Quantum Black Holes (e.g., Quantum BTZ): In quantum-corrected scenarios, features such as multibranched heat capacities and “super-entropic” behavior emerge. The supercritical region can retain multiple unstable branches or unusual stability domains, indicating that quantum degrees of freedom can enrich the phase structure (Johnson et al., 2023).
Rotating and Fractal Black Holes: In Kerr–AdS and systems with fractal horizons or Yang–Mills couplings, the disappearance of first-order transitions and the emergence of a globally stable, monotonic supercritical phase is generic, though controllable by system-specific parameters (e.g., central charge, Barrow exponent) (Du et al., 29 Oct 2024, Gao et al., 2021).
Lee–Yang and Complex Phase Diagram Perspective: The supercritical Widom line is precisely the real-plane projection of the Lee–Yang zeros that, for $P>P_c$ , detach from the real axis and persist as loci of analytic but rapid crossover (response-function extrema) (Xu et al., 8 Apr 2025, Li et al., 13 Nov 2025).

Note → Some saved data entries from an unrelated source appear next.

import Literature.AlgebraicGeometry.ModuliOfAbelianVarieties.SiegelComplexRecordSystem
import Literature.GroupTheory.ArithmeticGroups.IsometryCongruenceRigidity
import Mathlib.Analysis.Matrix.PosDef
import HarnessLib

/-!
# Principal levels `K_δ(N)`, `N ≥ 3`, act freely on `Sh_{K_δ(N′)}(GSp_δ, S^±)(ℂ)` ([Deligne 1971] 1.15, freeness step)

Topic `AlgebraicGeometry/ModuliOfAbelianVarieties`; namespace `Literature.AlgebraicGeometry.ModuliOfAbelianVarieties`
(as the (σ1)–(σ3) files).  Theorems only (no definition, no named fact, no `sorry`).

For `N ≥ 3`, `N ∣ N′`, `κ ∈ K_δ(N)` and a point `[J, a]` of the Siegel Shimura set at principal level `K_δ(N′)`
(`SiegelShimuraSet δ (principalLevelSubgroup δ N′)`, (σ2)/(σ3)): if `[J, a κ] = [J, a]` then `κ ∈ K_δ(N′)` — the finite
group `K_δ(N)/K_δ(N′)` acts FREELY.  Proof ([Milne2005ShimuraVarieties] proof of Thm. 5.17 / Prop. 3.5 with the
compactness–discreteness step replaced by a characteristic-polynomial argument): an equality of classes gives
`γ ∈ GSp_δ(ℚ)` with `γ J γ⁻¹ = J` and `a⁻¹ γ a ∈ κ K_δ(N′) ⊆ K_δ(N)`; then (§1) `det γ = ±1` and the characteristic
polynomial of `(γ - 1)/N` has INTEGER coefficients (it is conjugate in `GL_{2g}(𝔸_f)` to an integral adelic matrix and
`ℚ ∩ ℤ̂ = ℤ`), the multiplier of `γ` is `1` (§2: `ν > 0` from the definite form `ᵗJ E_δ`, `ν^{2g} = det γ² = 1`), so `γ`
is a rational ISOMETRY of the positive definite `±ᵗJ E_δ` with `charpoly((γ-1)/N) ∈ ℤ[X]`, hence `γ = 1` by
★ `ArithmeticGroups.eq_one_of_isometry_of_charpoly_integral`; and `γ = 1` forces `κ ∈ K_δ(N′)`.

* §1 `exists_int_cast_eq_of_algebraMap_mem_integralAdeles` (`ℚ ∩ ℤ̂ = ℤ`), `exists_monic_map_eq_charpoly_of_isCongOne`
  (integrality of `charpoly((γ-1)/N)`), `det_eq_one_or_eq_neg_one_of_isCongOne`;
* §2 `mem_principalLevelSubgroup_of_mk_mul_eq_mk` — **the freeness theorem**.

Cell hodgecm-mathlib, row I-1′ `F1ExtHodgeType` v4, `stub_S2inj` Step B3 = leaf Q3 of `B-plan/I1prime-RECEPTACLE-PLAN.md`
§7.4.  HC_CM is proved only modulo the 7 printed citations until rung 0 closes; this file proves no cell binder.

## References
* [Deligne1971TravauxShimura] P. Deligne, *Travaux de Shimura* (1971), Prop. 1.15 p. 132, Exemple 4.16 p. 150.
* [Milne2005ShimuraVarieties] J. S. Milne, *Introduction to Shimura Varieties* (2005), Prop. 3.5, Thm. 5.17 (proof),
  §6 p. 70.
-/

noncomputable section

open Matrix Polynomial IsDedekindDomain NumberField
open Literature.GroupTheory.ArithmeticGroups

namespace Literature.AlgebraicGeometry.ModuliOfAbelianVarieties

open SiegelModuli

variable {g : ℕ}

/-! ### §1. Adelic integrality: `ℚ ∩ ℤ̂ = ℤ`, integrality of `det` and of `charpoly((γ-1)/N)` -/

/-- **`ℚ ∩ ℤ̂ = ℤ`**: a rational number which is an integral finite adele is an integer.
[cite: Deligne1971TravauxShimura, 0.4 p. 125] -/
theorem exists_int_cast_eq_of_algebraMap_mem_integralAdeles {x : ℚ}
    (hx : algebraMap ℚ finAdeleQ x ∈ FiniteAdeleRing.integralAdeles (𝓞 ℚ) ℚ) : ∃ z : ℤ, (z : ℚ) = x := by
  obtain ⟨y, hy⟩ := hx
  have hval : ∀ v : HeightOneSpectrum (𝓞 ℚ), v.valuation ℚ x ≤ 1 := by
    intro v
    have h1 : (FiniteAdeleRing.structureMap (𝓞 ℚ) ℚ y) v = (algebraMap ℚ finAdeleQ x) v := by rw [hy]
    simp only [FiniteAdeleRing.structureMap_apply_apply, FiniteAdeleRing.algebraMap_apply] at h1
    have h2 : Valued.v ((y v : v.adicCompletion ℚ)) ≤ 1 := (y v).2
    rw [h1] at h2
    rw [← HeightOneSpectrum.valuedAdicCompletion_eq_valuation']
    exact h2
  obtain ⟨r, hr⟩ := HeightOneSpectrum.mem_integers_of_valuation_le_one ℚ x hval
  refine ⟨Rat.ringOfIntegersEquiv r, ?_⟩
  rw [Rat.ringOfIntegersEquiv_apply_coe, ← hr]

variable {n : Type} [Fintype n] [DecidableEq n]

omit [Fintype n] in
/-- An adelic matrix `≡ 1 (mod N·ℤ̂)` is `1 + N·A` with `A` integral. [cite: Deligne1971TravauxShimura, Exemple 4.16 p. 150] -/
theorem exists_eq_one_add_smul_of_isCongOne {N : ℕ} {m : Matrix n n finAdeleQ} (hm : IsCongOne N m) :
    ∃ A : Matrix n n finAdeleQ, (∀ i j, A i j ∈ FiniteAdeleRing.integralAdeles (𝓞 ℚ) ℚ) ∧ m = 1 + (N : finAdeleQ) • A := by
  choose y hy hyeq using fun i j => mem_levelIdeal_iff.1 (hm i j)
  refine ⟨fun i j => y i j, fun i j => hy i j, ?_⟩
  ext i j
  have h : (N : finAdeleQ) * y i j = m i j - (1 : Matrix n n finAdeleQ) i j := by
    rw [← Matrix.sub_apply]; exact hyeq i j
  rw [Matrix.add_apply, Matrix.smul_apply, smul_eq_mul, sub_eq_iff_eq_add.1 h.symm, add_comm]

omit [Fintype n] in
/-- An adelic matrix `≡ 1 (mod N·ℤ̂)` has integral entries. [cite: Deligne1971TravauxShimura, Exemple 4.16 p. 150] -/
theorem mem_integralAdeles_of_isCongOne {N : ℕ} {m : Matrix n n finAdeleQ} (hm : IsCongOne N m) (i j : n) :
    m i j ∈ FiniteAdeleRing.integralAdeles (𝓞 ℚ) ℚ := by
  have h : m i j = (m - 1) i j + (1 : Matrix n n finAdeleQ) i j := by rw [Matrix.sub_apply, sub_add_cancel]
  rw [h]
  refine add_mem (mem_integralAdeles_of_mem_levelIdeal (hm i j)) ?_
  rw [Matrix.one_apply]
  split_ifs
  · exact one_mem _
  · exact zero_mem _

/-- The characteristic polynomial of a matrix with integral adelic entries has integral coefficients. [folklore] -/
private theorem coeff_charpoly_mem_integralAdeles {A : Matrix n n finAdeleQ}
    (hA : ∀ i j, A i j ∈ FiniteAdeleRing.integralAdeles (𝓞 ℚ) ℚ) (k : ℕ) :
    A.charpoly.coeff k ∈ FiniteAdeleRing.integralAdeles (𝓞 ℚ) ℚ := by
  -- `A` comes from a matrix over the subring
  set A₀ : Matrix n n (FiniteAdeleRing.integralAdeles (𝓞 ℚ) ℚ) := fun i j => ⟨A i j, hA i j⟩ with hA₀
  have hmap : A = A₀.map (Subring.subtype _) := by ext i j; rfl
  rw [hmap, Matrix.charpoly_map, Polynomial.coeff_map]
  exact (A₀.charpoly.coeff k).2

/-- The determinant of a matrix with integral adelic entries is integral. [folklore] -/
private theorem det_mem_integralAdeles {A : Matrix n n finAdeleQ}
    (hA : ∀ i j, A i j ∈ FiniteAdeleRing.integralAdeles (𝓞 ℚ) ℚ) :
    A.det ∈ FiniteAdeleRing.integralAdeles (𝓞 ℚ) ℚ := by
  set A₀ : Matrix n n (FiniteAdeleRing.integralAdeles (𝓞 ℚ) ℚ) := fun i j => ⟨A i j, hA i j⟩ with hA₀
  have hmap : A = A₀.map (Subring.subtype _) := by ext i j; rfl
  rw [hmap, ← RingHom.mapMatrix_apply, ← RingHom.map_det]
  exact (A₀.det).2

set_option maxHeartbeats 800000 in
/-- **Integrality of `charpoly((γ - 1)/N)` for `γ ∈ GL_n(ℚ)` adelically conjugate into level `N`**: if for some
`a ∈ GL_n(𝔸_f)` the matrix `a⁻¹ γ a` is `≡ 1 (mod N·ℤ̂)` (`N ≥ 1`), then the characteristic polynomial of
`N⁻¹ (γ - 1) ∈ M_n(ℚ)` is (the image of) a MONIC INTEGER polynomial.
[cite: Deligne1971TravauxShimura, Exemple 4.16 p. 150 and proof of Prop. 1.15 p. 132] -/
theorem exists_monic_map_eq_charpoly_of_isCongOne {N : ℕ} (hN : N ≠ 0) (γ : GL n ℚ) (a : GL n finAdeleQ)
    (hm : IsCongOne N ((a⁻¹ * Matrix.GeneralLinearGroup.map (algebraMap ℚ finAdeleQ) γ * a : GL n finAdeleQ) :
      Matrix n n finAdeleQ)) :
    ∃ P : ℤ[X], P.Monic ∧ P.map (Int.castRingHom ℚ) = (((N : ℚ)⁻¹ • ((γ : Matrix n n ℚ) - 1))).charpoly := by
  set f := algebraMap ℚ finAdeleQ with hf
  set B : Matrix n n ℚ := (N : ℚ)⁻¹ • ((γ : Matrix n n ℚ) - 1) with hB
  -- the conjugate `A = a⁻¹ B_𝔸 a = N⁻¹ (a⁻¹ γ a - 1)` has integral entries
  obtain ⟨A, hAint, hmA⟩ := exists_eq_one_add_smul_of_isCongOne hm
  have hNinv : f ((N : ℚ)⁻¹) * (N : finAdeleQ) = 1 := by
    rw [← map_natCast f N, ← map_mul, inv_mul_cancel₀ (by exact_mod_cast hN : (N : ℚ) ≠ 0), map_one]
  have hmapγ : ((Matrix.GeneralLinearGroup.map f γ : GL n finAdeleQ) : Matrix n n finAdeleQ) = (γ : Matrix n n ℚ).map f :=
    Matrix.ext fun i j => Matrix.GeneralLinearGroup.map_apply f i j γ
  have hconj : (a : Matrix n n finAdeleQ)⁻¹ * B.map f * (a : Matrix n n finAdeleQ) = A := by
    have h1 : (a : Matrix n n finAdeleQ)⁻¹ * ((γ : Matrix n n ℚ).map f) * (a : Matrix n n finAdeleQ) =
        1 + (N : finAdeleQ) • A := by
      rw [← hmA, Units.val_mul, Units.val_mul, Matrix.coe_units_inv, hmapγ]
    have h2 : B.map f = f ((N : ℚ)⁻¹) • (((γ : Matrix n n ℚ).map f) - 1) := by
      ext i j
      simp only [hB, Matrix.map_apply, Matrix.smul_apply, Matrix.sub_apply, smul_eq_mul, map_mul, map_sub,
        Matrix.one_apply]
      split_ifs <;> simp
    rw [h2, Matrix.mul_smul, Matrix.smul_mul, Matrix.mul_sub, Matrix.sub_mul, Matrix.mul_one, h1,
      Matrix.nonsing_inv_mul _ (Matrix.isUnits_det_units a), add_sub_cancel_left, smul_smul, hNinv, one_smul]
  -- hence `charpoly B` has integral adelic coefficients
  have hcoeff : ∀ k, f (B.charpoly.coeff k) ∈ FiniteAdeleRing.integralAdeles (𝓞 ℚ) ℚ := by
    intro k
    have h1 : (B.map f).charpoly = A.charpoly := by
      rw [← hconj]
      exact (Matrix.charpoly_units_conj' a (B.map f)).symm
    have h2 : f (B.charpoly.coeff k) = (B.map f).charpoly.coeff k := by
      rw [Matrix.charpoly_map, Polynomial.coeff_map]
    rw [h2, h1]
    exact coeff_charpoly_mem_integralAdeles hAint k
  -- so it lifts to a monic integer polynomial
  have hlifts : B.charpoly ∈ Polynomial.lifts (Int.castRingHom ℚ) := by
    rw [Polynomial.lifts_iff_coeff_lifts]
    intro k
    obtain ⟨z, hz⟩ := exists_int_cast_eq_of_algebraMap_mem_integralAdeles (hcoeff k)
    exact ⟨z, by simpa using hz⟩
  obtain ⟨P, hPmap, -, hPmonic⟩ := Polynomial.lifts_and_natDegree_eq_and_monic hlifts (Matrix.charpoly_monic B)
  exact ⟨P, hPmonic, hPmap⟩

/-- `det (a⁻¹ γ_𝔸 a) = det γ` (as finite adeles). [folklore] -/
private theorem det_conj_map (γ : GL n ℚ) (a : GL n finAdeleQ) :
    ((a⁻¹ * Matrix.GeneralLinearGroup.map (algebraMap ℚ finAdeleQ) γ * a : GL n finAdeleQ) : Matrix n n finAdeleQ).det =
      algebraMap ℚ finAdeleQ (γ : Matrix n n ℚ).det := by
  rw [Units.val_mul, Units.val_mul, Matrix.det_mul, Matrix.det_mul, mul_comm, ← mul_assoc, ← Matrix.det_mul,
    Matrix.coe_units_inv, Matrix.mul_nonsing_inv _ (Matrix.isUnits_det_units a), Matrix.det_one, one_mul]
  have hmapγ : ((Matrix.GeneralLinearGroup.map (algebraMap ℚ finAdeleQ) γ : GL n finAdeleQ) : Matrix n n finAdeleQ) =
      (γ : Matrix n n ℚ).map (algebraMap ℚ finAdeleQ) :=
    Matrix.ext fun i j => Matrix.GeneralLinearGroup.map_apply (algebraMap ℚ finAdeleQ) i j γ
  rw [hmapγ, ← RingHom.mapMatrix_apply, ← RingHom.map_det]

/-- **`det γ = ±1`** for `γ ∈ GL_n(ℚ)` with `a⁻¹ γ a ≡ 1` and `(a⁻¹ γ a)⁻¹ ≡ 1 (mod N·ℤ̂)` (both are integral, so
`det γ, det γ⁻¹ ∈ ℚ ∩ ℤ̂ = ℤ`). [cite: Deligne1971TravauxShimura, Exemple 4.16 p. 150] -/
theorem det_eq_one_or_eq_neg_one_of_isCongOne {N : ℕ} (γ : GL n ℚ) (a : GL n finAdeleQ)
    (hm : IsCongOne N ((a⁻¹ * Matrix.GeneralLinearGroup.map (algebraMap ℚ finAdeleQ) γ * a : GL n finAdeleQ) :
      Matrix n n finAdeleQ))
    (hm' : IsCongOne N (((a⁻¹ * Matrix.GeneralLinearGroup.map (algebraMap ℚ finAdeleQ) γ * a)⁻¹ : GL n finAdeleQ) :
      Matrix n n finAdeleQ)) :
    (γ : Matrix n n ℚ).det = 1 ∨ (γ : Matrix n n ℚ).det = -1 := by
  set f := algebraMap ℚ finAdeleQ with hf
  have hinv : (a⁻¹ * Matrix.GeneralLinearGroup.map f γ * a)⁻¹ = a⁻¹ * Matrix.GeneralLinearGroup.map f γ⁻¹ * a := by
    rw [map_inv]; group
  obtain ⟨z, hz⟩ := exists_int_cast_eq_of_algebraMap_mem_integralAdeles
    (show f (γ : Matrix n n ℚ).det ∈ _ by
      rw [← det_conj_map γ a]; exact det_mem_integralAdeles (mem_integralAdeles_of_isCongOne hm))
  obtain ⟨w, hw⟩ := exists_int_cast_eq_of_algebraMap_mem_integralAdeles
    (show f ((γ⁻¹ : GL n ℚ) : Matrix n n ℚ).det ∈ _ by
      rw [← det_conj_map γ⁻¹ a, ← hinv]; exact det_mem_integralAdeles (mem_integralAdeles_of_isCongOne hm'))
  have hzw : z * w = 1 := by
    have : (z : ℚ) * w = 1 := by
      rw [hz, hw, ← Matrix.det_mul, ← Units.val_mul, mul_inv_cancel, Units.val_one, Matrix.det_one]
    exact_mod_cast this
  rcases Int.eq_one_or_neg_one_of_mul_eq_one hzw with h | h
  · left; rw [← hz, h, Int.cast_one]
  · right; rw [← hz, h, Int.cast_neg, Int.cast_one]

7. Physical Interpretation and Universality

The existence and universality of the supercritical regime in black hole thermodynamics vindicate the analogy between gravitational and fluid systems. Above the critical point, the sharp first-order small/large black hole distinction is effaced, but the system retains a memory of phase structure through rapid, though continuous, crossovers in both equilibrium and dynamical characteristics.

Crucially, the position and scaling of such crossovers, as well as the number of supercritical sectors, are dictated by underlying universality classes and the analytic structure of the Euclidean partition function’s Lee–Yang zeros. This grants gravitational systems a direct parallel to the supercritical phenomena in laboratory fluids, including water’s liquid–liquid transition, and provides a powerful route to translate statistical mechanical universality into quantum gravity and AdS/CFT contexts (Wang et al., 12 Jun 2025).

In summary, the supercritical regime of black hole thermodynamics is an analytically well-defined, physically rich domain, characterized by robust crossover lines, persistence of dynamical criticality, and universal scaling. It stands as a direct probe of both the macroscopic thermodynamics and the microscopic statistical structure of gravitational systems above their critical points.